A new risk management tool promises to help insurance companies understand wide swings in loss estimates from traditional catastrophe models and better plan for large loss events.

Karen Clark & Co. (KCC), founded by a woman who pioneered in catastrophe models and catastrophe risk management, has launched a new risk management tool that it calls Characteristic Events (CEs). CEs are defined-probability events created for specific peril regions that provide a wealth of information to insurance companies. The events are developed for the return periods of most interest to insurers, such as 1-in-100 and 1-in-250.

Clark said the information garnered through the CE compensates for some of the “inherent limitations” of traditional catastrophe models used by insurers.

“After working with dozens of companies over the past several years, we found the fundamental requirements for effective catastrophe risk management are stable sets of events to represent large loss potential and consistent yardsticks for measuring and monitoring risk,” said Karen Clark, president and CEO, of Boston-based KCC.
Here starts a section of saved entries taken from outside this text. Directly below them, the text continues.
import Summits.Ventures.CertifiedManyBodySolver.Certificates.EmeryCu4O8_kry_Hg1201P0_c0ll_s10x10_S0
import HarnessLib

/-!
# KLDL-R certificate: an exact cluster vector of the open `Cu₄O₈` block (Hg1201P0 three-band corner `c0ll`, sector `(10,10)`, `N = 20`) — part S1 (kernel traces of atom classes [0, 1, 3])

HONEST FRAMING: certified energy-window bookkeeping (a hypothesis-free UPPER bound on the three-band ground-state energy density at
`ρ = 20/16` from ONE explicit cluster vector, Ruelle's cluster variational principle as typed in `EmeryThreeBandBlock2x2RayleighCap`);
not a superconductivity verdict; no number of record at an anchor moves. WHAT-THIS-IS-NOT: a floor; a phase word.

The vector: the integer-rounded (scale `2^16`) lowest eigenvector of `h(θ) = Σ_a θ_a h^G_a` (`h^G_a = hubbardOpenBoxGP 1 12 (cu4o8Tau a) (cu4o8Ups a) (cu4o8Nu a)`)
on the spin sector `(10,10)` of the twelve physical sites of the open `2×2`-cell block (dimension 4356; 4198 nonzero coefficients), at the coupling vector
`θ = ['28/25', '28/25', '28/25', '28/25', '-16/25', '-16/25', '-16/25', '-16/25', '7/5', '0', '0', '8', '47/10', '47/10']` (Hg1201P0 corner `c0ll` of `BLOCK-TABLES-La214v123_v1` = (t_pd ×4, −t_pp ×4, Δ_pd, ε_px, ε_py, U_d, U_px, U_py), cuprate signs),
stored as a `CoefTree` (search tree over occupation codes, `HubbardOpenBoxCodedRayleigh`). Norm `NN = 4295019764`; the fourteen EXACT integer traces
`S_a = NN·⟨unit, h^G_a unit⟩ = [-7653658660, -3902971948, -7653658660, -3902971948, 1247677796, 2228955572, 697428228, 1247677796, 20084740388, 32907827446, 32907827446, 2970539974, 15749120637, 15749120637]` (float eigenvalue 39.712952968 eV/cluster; exact Rayleigh quotient 39.712954520; cap 2.4820597 eV/site = 9.928239 eV/CuO₂).
Parts: S0 = the tree + search-tree order / norm / particle number (kernel); S1–S3 = the fourteen traces `CoefTree.sApp` over the hop-list oracles `cu4o8ClusterF a` (kernel, `decide +kernel`);
F = the assembled table and the consequences (`emeryEnergyDensity_le_of_cu4o8Tree`: for EVERY `θ'`, `e_Emery(θ', 20/16) ≤ (1/16)·Σ_a θ'_a·S_a/NN`; the corner number; the `hT` trace rows,
unit norm and particle number for the `T > 0` Rayleigh-family floor `le_emeryCellPressure_of_rayleighFamily` / `Downfold/EmeryThermalSeam`).
Generator: HOME/hubbard-box-p2/code/rayleigh/ (kit job ray_main.py: scipy eigsh + exact integer forms; emit_kry.py), hubbard-box-p2 g15.
[cite: Ruelle1969, §3.3] [cite: Emery1987, eq. (1)] [cite: LinGubernatis1993, §II]
-/

noncomputable section

namespace Summit.Ventures.CertifiedManyBodySolver.Certificates

open Matrix Literature.MathematicalPhysics.QuantumLattice OccupationCode OccupationCode.CoefTree ClusterLowerBound InfVolFermionState HubbardWave0

/-- The exact trace of atom class `0` (kernel). [cite: Ruelle1969, §3.3] -/
theorem kry_Hg1201P0_c0ll_s10x10_sApp0 : kry_Hg1201P0_c0ll_s10x10.sApp (cu4o8ClusterF 0) = -7653658660 := by decide +kernel

/-- The exact trace of atom class `1` (kernel). [cite: Ruelle1969, §3.3] -/
theorem kry_Hg1201P0_c0ll_s10x10_sApp1 : kry_Hg1201P0_c0ll_s10x10.sApp (cu4o8ClusterF 1) = -3902971948 := by decide +kernel

/-- The exact trace of atom class `3` (kernel). [cite: Ruelle1969, §3.3] -/
theorem kry_Hg1201P0_c0ll_s10x10_sApp3 : kry_Hg1201P0_c0ll_s10x10.sApp (cu4o8ClusterF 3) = -3902971948 := by decide +kernel

end Summit.Ventures.CertifiedManyBodySolver.Certificates

end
“This is what companies are looking for because, while catastrophe models perform many functions and provide a lot of numbers, the models can be problematic for risk management decision-making when the loss estimates swing widely from model to model and update to update,” she said.
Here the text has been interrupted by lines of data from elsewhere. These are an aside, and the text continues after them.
import Literature.MathematicalPhysics.QuantumLattice.HubbardTorusCharges
import HarnessLib

/-!
# Coordinate slabs, cyclic intervals and lattice translations for the charge-transport index

Generic geometric layer for the Lieb–Schultz–Mattis case of Bachmann–Bols–De Roeck–Fraas,
*A many-body index for quantum charge transport*, Comm. Math. Phys. **375** (2019) 1249 (BBDF),
§2.1.1, §2.3.2 ("Geometry": only a codimension-one direction with two well-separated boundary
components is used) and §3.2, for the Hubbard Hamiltonian `hamiltonianWith G t U μ` on an
ARBITRARY finite graph `G` on a linearly ordered site type `Λ` equipped with

* a **coordinate function** `coord : Λ → ℤ/L` with `IsCoordFn coord G` (adjacent sites have
  equal or consecutive coordinates) — for the torus `ℤ_L^d` this is `coordZ i₀`
  (`HubbardTorusCharges.coordZ_rel_of_adj`);
* a **unit translation** `f : Λ ≃ Λ` with `coord ∘ f = coord + 1` (hypothesis `hf`) — for
  the torus, `siteShift i₀` (`coordZ_siteShift`).

All analysis (operator norms) downstream is done at this generality and the concrete torus enters
only in the final, norm-free statement; this sidesteps the two `DecidableEq (Orb (FermionTorus d L))`
instance paths noted in `HubbardLSMFillingProofs`/`HubbardTorusCharges`. Contents (all proved):

* `cslab coord S` (slabs over coordinate sets; BBDF's hyperplanes, intervals, half-torus, strips),
  `clevel` (the `x₁`-level function `min_{y∈Y} circDist(coord ·, coord y)`, `1`-Lipschitz along
  bonds: input of the fermionic Lieb–Robinson bound);
* `zrange a n = {a, …, a+n-1} ⊆ ℤ/L` (cyclic intervals): splitting, shifting, disjointness,
  cardinality, membership tests (`natCast_eq_natCast_iff_of_lt`);
* **the terms crossing the boundary of the half-space slab `[0,h)` lie in the two windows
  `{-1,0}` and `{h-1,h}`** (`crossing_zrange_subset`; BBDF §3.2: charge leaves `Γ` only through
  `∂_-` and `∂_+`), the windows being disjoint (`disjoint_windows`);
* translations: `map_cslab`, `relabelOp_conj_setCharge_cslab` (`V Q_{slab S} Vᴴ = Q_{slab(S+1)}`),
  covariance of the even CAR algebras (`relabel_mem_carEvenSubalgebra`,
  `relabelOp_conj_mem_carEvenSubalgebra_cslab`), the unique gapped ground state is a translation
  eigenvector (`exists_relabelOp_mulVec_eq_smul`) and its expectations are translation invariant
  both ways (`expect_relabelOp_conj`).

## References

* S. Bachmann, A. Bols, W. De Roeck, M. Fraas, Comm. Math. Phys. **375** (2019) 1249, §2.1.1, §2.3.2,
  §3.2. [BachmannEtAl2019]
* The tree: `HubbardTorusCharges` (`circDist`, `setCharge`, `crossing`, `relabel_mapEquiv_setCharge`),
  `FermionRelabelling` (`relabel`, `relabel_creation`, `relabel_annihilation`),
  `FermionTraceFactorization` (`carEvenSubalgebra`, `letterOp`), `HubbardLSMFillingProofs`
  (`relabelOp`, `HasSpectralGap.exists_mulVec_eq_smul`), `ApproximateEigenvectorLemmas`.
-/

noncomputable section

namespace Literature.MathematicalPhysics.QuantumLattice

open Matrix Complex Finset HubbardWave0
open scoped Matrix.Norms.L2Operator ComplexOrder

section CoordSlabs

variable {Λ : Type*} [Fintype Λ] {L : ℕ} (coord : Λ → ZMod L)

/-- A **coordinate function** for the graph `G`: adjacent sites have equal or consecutive values in
`ℤ/L` (the `x₁`-coordinate of the torus `ℤ_L^d`; BBDF §2.3.2 "Geometry": only such a structure is
used). [cite: BachmannEtAl2019, §2.3.2] -/
def IsCoordFn (G : SimpleGraph Λ) : Prop :=
  ∀ u v : Λ, G.Adj u v → coord u = coord v ∨ coord v = coord u + 1 ∨ coord u = coord v + 1

/-- The slab `{x : coord x ∈ S}` over a set of coordinate values. [cite: BachmannEtAl2019, §2.1.1] -/
def cslab (S : Finset (ZMod L)) : Finset Λ := Finset.univ.filter fun x => coord x ∈ S

/-- Membership in a slab. [folklore] -/
@[simp] theorem mem_cslab {S : Finset (ZMod L)} {x : Λ} : x ∈ cslab coord S ↔ coord x ∈ S := by
  simp [cslab]

/-- Slabs over disjoint coordinate sets are disjoint. [folklore] -/
theorem disjoint_cslab {S T : Finset (ZMod L)} (h : Disjoint S T) : Disjoint (cslab coord S) (cslab coord T) := by
  rw [Finset.disjoint_left]
  intro x hx hx'
  rw [mem_cslab] at hx hx'
  exact Finset.disjoint_left.1 h hx hx'

/-- Slabs are monotone. [folklore] -/
theorem cslab_mono {S T : Finset (ZMod L)} (h : S ⊆ T) : cslab coord S ⊆ cslab coord T := fun x hx => by
  rw [mem_cslab] at hx ⊢; exact h hx

/-- Slabs are additive. [folklore] -/
theorem cslab_union [DecidableEq Λ] (S T : Finset (ZMod L)) : cslab coord (S ∪ T) = cslab coord S ∪ cslab coord T := by
  ext x; simp [mem_cslab]

/-- The `x₁`-level function of a set of sites: `δ_Y(z) = min_{y ∈ Y} circDist(coord z, coord y)`.
[folklore] -/
def clevel (Y : Finset Λ) (hY : Y.Nonempty) (z : Λ) : ℕ :=
  (Y.image coord).inf' (hY.image _) fun b => circDist (coord z) b

omit [Fintype Λ] in
/-- The level function vanishes on `Y`. [folklore] -/
theorem clevel_eq_zero {Y : Finset Λ} (hY : Y.Nonempty) {y : Λ} (hy : y ∈ Y) : clevel coord Y hY y = 0 := by
  refine Nat.eq_zero_of_le_zero ((Finset.inf'_le _ (Finset.mem_image_of_mem _ hy)).trans ?_)
  simp

omit [Fintype Λ] in
/-- The level function is `1`-Lipschitz along bonds of a graph with a coordinate function. [folklore] -/
theorem clevel_le_of_adj [NeZero L] {G : SimpleGraph Λ} (hc : IsCoordFn coord G) {Y : Finset Λ} (hY : Y.Nonempty)
    {u v : Λ} (h : G.Adj u v) : clevel coord Y hY u ≤ clevel coord Y hY v + 1 := by
  unfold clevel
  obtain ⟨b, hb, hmin⟩ := Finset.exists_mem_eq_inf' (hY.image coord) (fun b => circDist (coord v) b)
  rw [hmin]
  refine (Finset.inf'_le _ hb).trans ?_
  rcases hc u v h with e | e | e
  · rw [e]; exact Nat.le_succ _
  · rw [e]; exact circDist_le_circDist_add_one _ _
  · rw [e]; exact circDist_add_one_le _ _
Volatility in cat model estimates has been on the minds of P/C executives since modeling from RMS last year released a new hurricane model, version 11, that dramatically changed estimates of potential hurricane losses around the country.

Clark has in the past been critical of what she sees as industry over-reliance upon traditional catastrophe models.

Other cat model executives, including Bill Keogh, president of EQECAT Inc, have also called for better understanding of what the models can and can’t do. AIR Worldwide CEO Ming Lee has said some carriers and rating agencies may be misapplying cat models.

Clark said that by remaining constant year to year, CEs provide “more stable risk metrics for day-to-day underwriting and pricing decisions and monitoring the effectiveness of risk management strategies over time.”

The CEs can be used on their own or as a complement to the models.

How the CE Approach Works

Using the same scientific data underlying the catastrophe models, KCC creates CE intensity “footprints” to represent the event characteristic of the selected return periods and for specific regions. For example, in Florida, the 100-year CE will be representative of a Category 5 hurricane while in the Northeast, the 100-year CE will be representative of a Category 3 storm. These footprints are superimposed on company exposures, and damage functions by occupancy and construction are applied to estimate the losses.

For each exposed region, KCC floats the CE footprints to make sure that all exposed properties are covered and the resulting patterns of risk are smooth and logical, particularly at high resolution. Because the catastrophe models generate random events, the underlying pattern of risk at high resolution can be erratic and anomalous, according to Clark, who says model-generated ZIP code and location level losses are “particularly volatile.”

Clark said much of the volatility in the model-generated loss estimates is due to noise from uncertainty and changing assumptions in the hazard component of the models. She said CEs eliminate this volatility by keeping the events constant. The CE footprints change “only if there is tangible scientific evidence that significantly alters the consensus view of risk in a particular peril region.”

Because CEs remain constant and are the same across companies, they provide a “common currency” for comparing and monitoring catastrophe risk, according to KCC, which also says because they are transparent, the CE footprints can be peer reviewed by internal and external experts.

How Companies are Using CEs

Insurers can use CEs to accomplish multiple objectives, according to KCC:

  • CEs provide a transparent view of the risk so companies can better understand their exposures, and they are model-independent scientific benchmarks for testing the model loss estimates. By comparing the CE estimates to the model-generated estimates, insurance companies can determine if any models are outliers for their books of business and which models are more credible in various peril regions. In addition, the model estimates can be compared to those of the CEs by region to determine appropriate model-blending weights.
  • Rating agencies and regulators have growing expectations with respect to how well companies understand and can explain their catastrophe loss potential. KCC said CEs provide additional information companies can use to support their risk management decisions to external stakeholders as well as for effective internal communication.
  • Also, CEs can be used on their own or in conjunction with the models as yardsticks for monitoring risk and the effectiveness of risk mitigation strategies. CE losses can be monitored at the corporate level and drilled down to individual business units, lines of business, policies and locations.

Clark said the industry response to CEs has been “overwhelmingly positive because companies now have an additional scientific method for assessing and managing catastrophe risk which is healthy for a competitive market.”

“Catastrophe losses now dominate many of the property lines, and will continue to grow, so the more credible scientific information that can be brought to bear on risk management decisions, the better,” she said.

Currently available for U.S. hurricane, future versions of CEs will address earthquakes and other perils, according to KCC.